Biology center plans ‘Biotechnology Day’ at NIU
January 21, 1988
The NIU Plant Molecular Biology Center is planning a “Biotechnology Day at Northern” for March 15, University Research Professor Arnold Hampel said.
“The day is still in the planning stages,” Hampel said.
The Illinois Board of Regents established the center in 1985 as an autonomous unit within the Departments of Biological Sciences and Chemistry at NIU.
The center provides a place for the promotion, coordination and facilitation of research activities in plant molecular cellular biology.
The program is an opportunity for the PMBC to show industrial and higher education representatives possible benefits the center might provide. The center will use the program to determine the needs of industry and try to meet those needs.
Funding for the center comes primarily from private industry, although the state government is responsible for 25 percent of the center’s budget. This funding is conditional to the effectiveness of the program and is reviewed every five years.

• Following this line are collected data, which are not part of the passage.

/-- **γ = 0 reduction**: a gap < δ between two distinct eigenvalue INDICES is a difference < δ between the energies of
two distinct CONFIGURATIONS (a repeated eigenvalue is a repeated configuration energy). [cite: ImbrieJSP2016, eq. (1.3)] -/
theorem exists_cfg_pair_of_smallGap_zero {δ : ℝ} {p : Params n} (h : SmallGap 0 δ p) :
    ∃ σ τ : Cfg n, σ ≠ τ ∧ |diagEnergy p σ - diagEnergy p τ| < δ := by
  obtain ⟨α, β, hne, hlt⟩ := h
  have hM := eigs_zero_multiset p
  have hδ : 0 < δ := lt_of_le_of_lt (abs_nonneg _) hlt
  by_cases heq : eigs 0 p α = eigs 0 p β
  · -- a repeated eigenvalue: two configurations with the same energy
    set v := eigs 0 p α with hv
    have hcount : 2 ≤ Multiset.count v (Multiset.map (diagEnergy p) univ.val) := by
      rw [← hM, Multiset.count_map]
      have hsub : ({α, β} : Finset (Cfg n)) ⊆ univ.filter (fun σ => v = eigs 0 p σ) := by
        intro σ hσ
        simp only [Finset.mem_insert, Finset.mem_singleton] at hσ
        rcases hσ with rfl | rfl
        · simp [Finset.mem_filter, hv]
        · simp only [Finset.mem_filter, Finset.mem_univ, true_and]; exact heq
      have hcard : ({α, β} : Finset (Cfg n)).card = 2 := Finset.card_pair hne
      calc 2 = ({α, β} : Finset (Cfg n)).card := hcard.symm
        _ ≤ (univ.filter (fun σ => v = eigs 0 p σ)).card := Finset.card_le_card hsub
        _ = Multiset.card (Multiset.filter (fun σ => v = eigs 0 p σ) univ.val) := by
            rw [Finset.card_def, Finset.filter_val]
    rw [Multiset.count_map] at hcount
    have hcount' : 1 < (univ.filter (fun σ => v = diagEnergy p σ)).card := by
      rw [Finset.card_def, Finset.filter_val]; omega
    obtain ⟨σ, hσ, τ, hτ, hστ⟩ := Finset.one_lt_card.mp hcount'
    simp only [Finset.mem_filter, Finset.mem_univ, true_and] at hσ hτ
    refine ⟨σ, τ, hστ, ?_⟩
    rw [← hσ, ← hτ, sub_self, abs_zero]; exact hδ
  · have hα : eigs 0 p α ∈ Multiset.map (diagEnergy p) univ.val := by
      rw [← hM]; exact Multiset.mem_map_of_mem _ (Finset.mem_univ _)
    have hβ : eigs 0 p β ∈ Multiset.map (diagEnergy p) univ.val := by
      rw [← hM]; exact Multiset.mem_map_of_mem _ (Finset.mem_univ _)
    obtain ⟨σ, -, hσ⟩ := Multiset.mem_map.mp hα
    obtain ⟨τ, -, hτ⟩ := Multiset.mem_map.mp hβ
    refine ⟨σ, τ, ?_, ?_⟩
    · rintro rfl; exact heq (by rw [← hσ, ← hτ])
    · rw [hσ, hτ]; exact hlt

/-! ## E_σ − E_τ as an affine form in the couplings -/

/-- the γ = 0 gap `E_σ − E_τ` is a continuous function of the couplings (h, Γ, J). [folklore] -/
theorem continuous_diagEnergy_sub (σ τ : Cfg n) :
    Continuous fun t : (Fin n → ℝ) × (Fin n → ℝ) × (Fin (n + 1) → ℝ) =>
      diagEnergy (Params.ofTriple t) σ - diagEnergy (Params.ofTriple t) τ := by
  unfold diagEnergy Params.ofTriple
  fun_prop

/-- the event `|E_σ − E_τ| ≤ δ` (γ = 0) is measurable in the couplings. [folklore] -/
theorem measurableSet_diagEnergy_sub_le (σ τ : Cfg n) (δ : ℝ) :
    MeasurableSet {t : (Fin n → ℝ) × (Fin n → ℝ) × (Fin (n + 1) → ℝ) |
      |diagEnergy (Params.ofTriple t) σ - diagEnergy (Params.ofTriple t) τ| ≤ δ} :=
  measurableSet_le (continuous_diagEnergy_sub σ τ).abs.measurable measurable_const

/-- `E_σ − E_τ` is affine in the single field variable `h_i`, with slope `szZ σ i − szZ τ i`. [cite: ImbrieJSP2016, eq. (1.1)] -/
theorem diagEnergy_sub_update (σ τ : Cfg n) (x : Fin n → ℝ) (y : (Fin n → ℝ) × (Fin (n + 1) → ℝ))
    (i : Fin n) (w : ℝ) :
    diagEnergy (Params.ofTriple (Function.update x i w, y)) σ
        - diagEnergy (Params.ofTriple (Function.update x i w, y)) τ =
      w * (szZ σ i - szZ τ i) +
        (diagEnergy (Params.ofTriple (Function.update x i 0, y)) σ
          - diagEnergy (Params.ofTriple (Function.update x i 0, y)) τ) := by
  simp only [diagEnergy, Params.ofTriple]
  have key : ∀ (ρ : Cfg n) (j : Fin n), Function.update x i w j * szZ ρ j =
      Function.update x i 0 j * szZ ρ j + (if j = i then w * szZ ρ j else 0) := by
    intro ρ j
    by_cases hj : j = i
    · subst hj; simp
    · simp [hj]
  simp_rw [key, Finset.sum_add_distrib, Finset.sum_ite_eq' univ i, if_pos (Finset.mem_univ i)]
  ring

/-- S^z of a box site `i : Fin n` read through the ℤ-indexed `szZ`. [cite: ImbrieJSP2016, eq. (1.1)] -/
theorem szZ_site (σ : Cfg n) (i : Fin n) : szZ σ (i : ℤ) = if σ i then 1 else -1 := by
  unfold szZ
  have h : (0 : ℤ) ≤ (i : ℤ) ∧ (i : ℤ) < n := ⟨by positivity, by exact_mod_cast i.isLt⟩
  rw [dif_pos h]
  have : (⟨((i : ℤ)).toNat, by omega⟩ : Fin n) = i := by ext; simp
  rw [this]

/-- the coefficient of `h_i` in `E_σ − E_τ` is ±2 at a site where σ and τ differ. [cite: ImbrieJSP2016, eq. (1.1)] -/
theorem abs_szZ_sub_eq_two {σ τ : Cfg n} {i : Fin n} (h : σ i ≠ τ i) :
    |szZ σ (i : ℤ) - szZ τ (i : ℤ)| = 2 := by
  rw [szZ_site, szZ_site]
  cases hσ : σ i <;> cases hτ : τ i <;> simp_all <;> norm_num

/-! ## Measure-theoretic tools: one-coordinate Fubini bound, interval mass of an admissible law -/

/-- **One-coordinate Fubini bound.** If every section of `S` in coordinate `i` has `μ i`-measure `≤ c`,
then the product (probability) measure of `S` is `≤ c`. [folklore] -/
theorem pi_measure_le_of_sections {μ : Fin n → Measure ℝ} [∀ j, IsProbabilityMeasure (μ j)]
    {S : Set (Fin n → ℝ)} (hS : MeasurableSet S) (i : Fin n) (c : ℝ≥0∞)
    (h : ∀ x : Fin n → ℝ, μ i {w | Function.update x i w ∈ S} ≤ c) :
    Measure.pi μ S ≤ c := by
  classical
  rw [← lintegral_indicator_one hS]
  have hf : Measurable (S.indicator (1 : (Fin n → ℝ) → ℝ≥0∞)) := measurable_one.indicator hS
  have hg : Measurable (fun _ : Fin n → ℝ => c) := measurable_const
  calc ∫⁻ x, S.indicator 1 x ∂Measure.pi μ ≤ ∫⁻ x, (fun _ => c) x ∂Measure.pi μ := by
        refine lintegral_le_of_lmarginal_le {i} hf hg (fun x => ?_)
        rw [lmarginal_singleton, lmarginal_singleton]
        simp only
        have e : (fun w => S.indicator (1 : (Fin n → ℝ) → ℝ≥0∞) (Function.update x i w)) =
            {w | Function.update x i w ∈ S}.indicator 1 := by
          funext w
          by_cases hw : Function.update x i w ∈ S <;> simp [Set.indicator, hw]
        have hT : MeasurableSet {w | Function.update x i w ∈ S} := hS.preimage (measurable_update x)
        rw [e, lintegral_indicator_one hT, lintegral_const, measure_univ, mul_one]
        exact h x
    _ = c := by rw [lintegral_const, measure_univ, mul_one]

/-- an admissible law (density ≤ ρ₀ on [−1, 1]) gives mass ≤ ρ₀ · 2r to any interval [z − r, z + r].
[cite: ImbrieJSP2016, p. 1000] -/
theorem Admissible.measure_closedBall_le {ρ₀ : ℝ} {μ : Measure ℝ} (hμ : Admissible ρ₀ μ)
    (hρ : 0 ≤ ρ₀) (z r : ℝ) :
    μ (Metric.closedBall z r) ≤ ENNReal.ofReal (ρ₀ * (2 * r)) := by
  have h1 := (Measure.le_iff'.1 hμ.2) (Metric.closedBall z r)
  refine h1.trans ?_
  rw [Measure.smul_apply, smul_eq_mul, Measure.restrict_apply Metric.isClosed_closedBall.measurableSet,
    ENNReal.ofReal_mul hρ]
  gcongr
  calc volume (Metric.closedBall z r ∩ Set.Icc (-1 : ℝ) 1) ≤ volume (Metric.closedBall z r) :=
        measure_mono Set.inter_subset_left
    _ = ENNReal.ofReal (2 * r) := Real.volume_closedBall z r

/-! ## The γ = 0 Wegner step, the union bound, and LLA(1, 4 max(1, ρ₀)) at γ = 0 -/

/-- **The γ = 0 Wegner step for one pair.** For admissible laws and two configurations differing at a
site `i`, `P(|E_σ − E_τ| ≤ δ) ≤ ρ₀ δ` (average over `h_i` alone: slope ±2, so `h_i` is confined to an interval of
length δ). Audit-cell lemma (LLA.md §3 P1), not in the paper. [cite: ImbrieJSP2016, eq. (1.3)] -/
theorem boxMeasure_pairGap_le {L : Laws} {ρ₀ : ℝ} (hL : L.Admissible ρ₀) (hρ : 0 ≤ ρ₀) (a : ℤ)
    {σ τ : Cfg n} {i : Fin n} (hi : σ i ≠ τ i) (δ : ℝ) :
    L.boxMeasure a n {t | |diagEnergy (Params.ofTriple t) σ - diagEnergy (Params.ofTriple t) τ| ≤ δ}
      ≤ ENNReal.ofReal (ρ₀ * δ) := by
  haveI : ∀ k, IsProbabilityMeasure (L.μh k) := fun k => (hL k).1.1
  haveI : ∀ k, IsProbabilityMeasure (L.μΓ k) := fun k => (hL k).2.1.1
  haveI : ∀ k, IsProbabilityMeasure (L.μJ k) := fun k => (hL k).2.2.1
  have hS := measurableSet_diagEnergy_sub_le (n := n) σ τ δ
  unfold Laws.boxMeasure
  rw [Measure.prod_apply_symm hS]
  have hc : |szZ σ i - szZ τ i| = 2 := abs_szZ_sub_eq_two hi
  have hc0 : szZ σ (i : ℤ) - szZ τ (i : ℤ) ≠ 0 := by
    intro h0; rw [h0, abs_zero] at hc; norm_num at hc
  have hsec : ∀ y : (Fin n → ℝ) × (Fin (n + 1) → ℝ),
      (Measure.pi fun j : Fin n => L.μh (a + j))
        ((fun x => (x, y)) ⁻¹' {t : ((Fin n → ℝ) × (Fin n → ℝ) × (Fin (n + 1) → ℝ)) |
          |diagEnergy (Params.ofTriple t) σ - diagEnergy (Params.ofTriple t) τ| ≤ δ})
          ≤ ENNReal.ofReal (ρ₀ * δ) := by
    intro y
    refine pi_measure_le_of_sections (hS.preimage (by fun_prop)) i _ (fun x => ?_)
    set c : ℝ := szZ σ i - szZ τ i with hcdef
    set R : ℝ := diagEnergy (Params.ofTriple (Function.update x i 0, y)) σ
        - diagEnergy (Params.ofTriple (Function.update x i 0, y)) τ with hR
    have hsub : {w | Function.update x i w ∈ (fun x => (x, y)) ⁻¹' {t : ((Fin n → ℝ) × (Fin n → ℝ) × (Fin (n + 1) → ℝ)) |
          |diagEnergy (Params.ofTriple t) σ - diagEnergy (Params.ofTriple t) τ| ≤ δ}}
        ⊆ Metric.closedBall (-R / c) (δ / 2) := by
      intro w hw
      simp only [Set.mem_setOf_eq, Set.mem_preimage] at hw
      rw [diagEnergy_sub_update, ← hcdef, ← hR] at hw
      rw [Metric.mem_closedBall, Real.dist_eq]
      have e : w * c + R = c * (w - (-R / c)) := by field_simp; ring
      rw [e, abs_mul, hc] at hw
      linarith
    calc (L.μh (a + i)) {w | Function.update x i w ∈ (fun x => (x, y)) ⁻¹' {t : ((Fin n → ℝ) × (Fin n → ℝ) × (Fin (n + 1) → ℝ)) |
            |diagEnergy (Params.ofTriple t) σ - diagEnergy (Params.ofTriple t) τ| ≤ δ}}
        ≤ (L.μh (a + i)) (Metric.closedBall (-R / c) (δ / 2)) := measure_mono hsub
      _ ≤ ENNReal.ofReal (ρ₀ * (2 * (δ / 2))) := (hL (a + i)).1.measure_closedBall_le hρ _ _
      _ = ENNReal.ofReal (ρ₀ * δ) := by ring_nf
  calc ∫⁻ y, (Measure.pi fun j : Fin n => L.μh (a + j))
          ((fun x => (x, y)) ⁻¹' {t : ((Fin n → ℝ) × (Fin n → ℝ) × (Fin (n + 1) → ℝ)) |
            |diagEnergy (Params.ofTriple t) σ - diagEnergy (Params.ofTriple t) τ| ≤ δ})
          ∂((Measure.pi fun j : Fin n => L.μΓ (a + j)).prod (Measure.pi fun b : Fin (n + 1) => L.μJ (a + b - 1)))
        ≤ ∫⁻ y, ENNReal.ofReal (ρ₀ * δ)
          ∂((Measure.pi fun j : Fin n => L.μΓ (a + j)).prod (Measure.pi fun b : Fin (n + 1) => L.μJ (a + b - 1))) :=
        lintegral_mono hsec
    _ = ENNReal.ofReal (ρ₀ * δ) := by rw [lintegral_const, measure_univ, mul_one]

/-- an n-site box has 2ⁿ configurations. [folklore] -/
theorem card_cfg (n : ℕ) : Fintype.card (Cfg n) = 2 ^ n := by
  simp [Cfg]

/-- **Union bound over ordered pairs** (the γ = 0 count of the cell's LLA.md §3 P1, ordered-pair version):
P(two distinct configurations have γ = 0 energies within δ) ≤ ρ₀ 4ⁿ δ. [cite: ImbrieJSP2016, eq. (1.3)] -/
theorem boxMeasure_cfgClose_le {L : Laws} {ρ₀ : ℝ} (hL : L.Admissible ρ₀) (hρ : 0 ≤ ρ₀) (a : ℤ)
    (n : ℕ) (δ : ℝ) :
    L.boxMeasure a n {t | ∃ σ τ : Cfg n, σ ≠ τ ∧
        |diagEnergy (Params.ofTriple t) σ - diagEnergy (Params.ofTriple t) τ| ≤ δ}
      ≤ ENNReal.ofReal (ρ₀ * 4 ^ n * δ) := by
  classical
  set F : Cfg n × Cfg n → Set ((Fin n → ℝ) × (Fin n → ℝ) × (Fin (n + 1) → ℝ)) :=
    fun q => {t | |diagEnergy (Params.ofTriple t) q.1 - diagEnergy (Params.ofTriple t) q.2| ≤ δ} with hF
  have hsub : {t : ((Fin n → ℝ) × (Fin n → ℝ) × (Fin (n + 1) → ℝ)) | ∃ σ τ : Cfg n, σ ≠ τ ∧
      |diagEnergy (Params.ofTriple t) σ - diagEnergy (Params.ofTriple t) τ| ≤ δ}
        ⊆ ⋃ q ∈ (univ : Finset (Cfg n)).offDiag, F q := by
    rintro t ⟨σ, τ, hne, ht⟩
    refine Set.mem_iUnion₂.mpr ⟨(σ, τ), ?_, ht⟩
    simp [Finset.mem_offDiag, hne]
  have hcard : (((univ : Finset (Cfg n)).offDiag.card : ℕ) : ℝ) ≤ 4 ^ n := by
    rw [Finset.offDiag_card, Finset.card_univ, card_cfg]
    have h1 : (2 ^ n * 2 ^ n - 2 ^ n : ℕ) ≤ 2 ^ n * 2 ^ n := Nat.sub_le _ _
    have h2 : ((2 ^ n * 2 ^ n : ℕ) : ℝ) = 4 ^ n := by
      push_cast
      rw [← mul_pow]; norm_num
    calc ((2 ^ n * 2 ^ n - 2 ^ n : ℕ) : ℝ) ≤ ((2 ^ n * 2 ^ n : ℕ) : ℝ) := by exact_mod_cast h1
      _ = 4 ^ n := h2
  calc L.boxMeasure a n {t | ∃ σ τ : Cfg n, σ ≠ τ ∧
          |diagEnergy (Params.ofTriple t) σ - diagEnergy (Params.ofTriple t) τ| ≤ δ}
      ≤ L.boxMeasure a n (⋃ q ∈ (univ : Finset (Cfg n)).offDiag, F q) := measure_mono hsub
    _ ≤ ∑ q ∈ (univ : Finset (Cfg n)).offDiag, L.boxMeasure a n (F q) :=
        measure_biUnion_finset_le _ _
    _ ≤ ∑ q ∈ (univ : Finset (Cfg n)).offDiag, ENNReal.ofReal (ρ₀ * δ) := by
        refine Finset.sum_le_sum fun q hq => ?_
        have hne : q.1 ≠ q.2 := (Finset.mem_offDiag.mp hq).2.2
        obtain ⟨i, hi⟩ := Function.ne_iff.mp hne
        exact boxMeasure_pairGap_le hL hρ a hi δ
    _ = ((univ : Finset (Cfg n)).offDiag.card : ℝ≥0∞) * ENNReal.ofReal (ρ₀ * δ) := by
        rw [Finset.sum_const, nsmul_eq_mul]
    _ ≤ ENNReal.ofReal (4 ^ n) * ENNReal.ofReal (ρ₀ * δ) := by
        gcongr
        rw [← ENNReal.ofReal_natCast]
        exact ENNReal.ofReal_le_ofReal hcard
    _ = ENNReal.ofReal (ρ₀ * 4 ^ n * δ) := by
        rw [← ENNReal.ofReal_mul (by positivity)]
        ring_nf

“The PMBC is a member of the Midwest Biotechnology Consortium, based at Purdue University, which includes all major universities and industries,” Hampel said. The center is also a member of the Illinois Biotechnology Consortium, assembled by the Governor’s Commission on Science and Technology.
The consortium seeks funding from both the federal government and private industry and distributes those funds competitively to member institutions. “The center has not received any money from either group (consortium) as of yet,” he said.
The center hopes to seek more visibility this year through research and meeting the needs of industry. Soliciting industry affiliation while still maintaining “academic independence” is also one of the center’s major goals.
“We have a broad focus right now until we complete our hiring process, which should be in 1989,” Hampel said. “Quality has always been a focus.”
Arthur Hooker, who is coordinating the day’s events, is researching pollination and plant regeneration in winter greenhouses located in Hawaii. The project is funded by the state through NIU’s Technology Commercialization Center.
In other projects, Josef Bujarski is studying the way in which plant viruses replicate and undergo a recombination with the host genetic material. “We hope to recognize the ways viruses infect various kinds of plants and ultimately determine how we may protect agriculture from them,” he said.
Mitrick Johns, assistant professor of biological sciences, is researching movable genes found in plants. This might be related to the rearrangement of genes and how certain types of DNA changes can alter plants, he said.
Even though the center is working on plant molecular biology, Hampel believes the state is not supporting this field of education as much as they should. “Illinois is a wealthy state. We should be a leader in this field considering how important agriculture is to the state and the Midwest,” he said.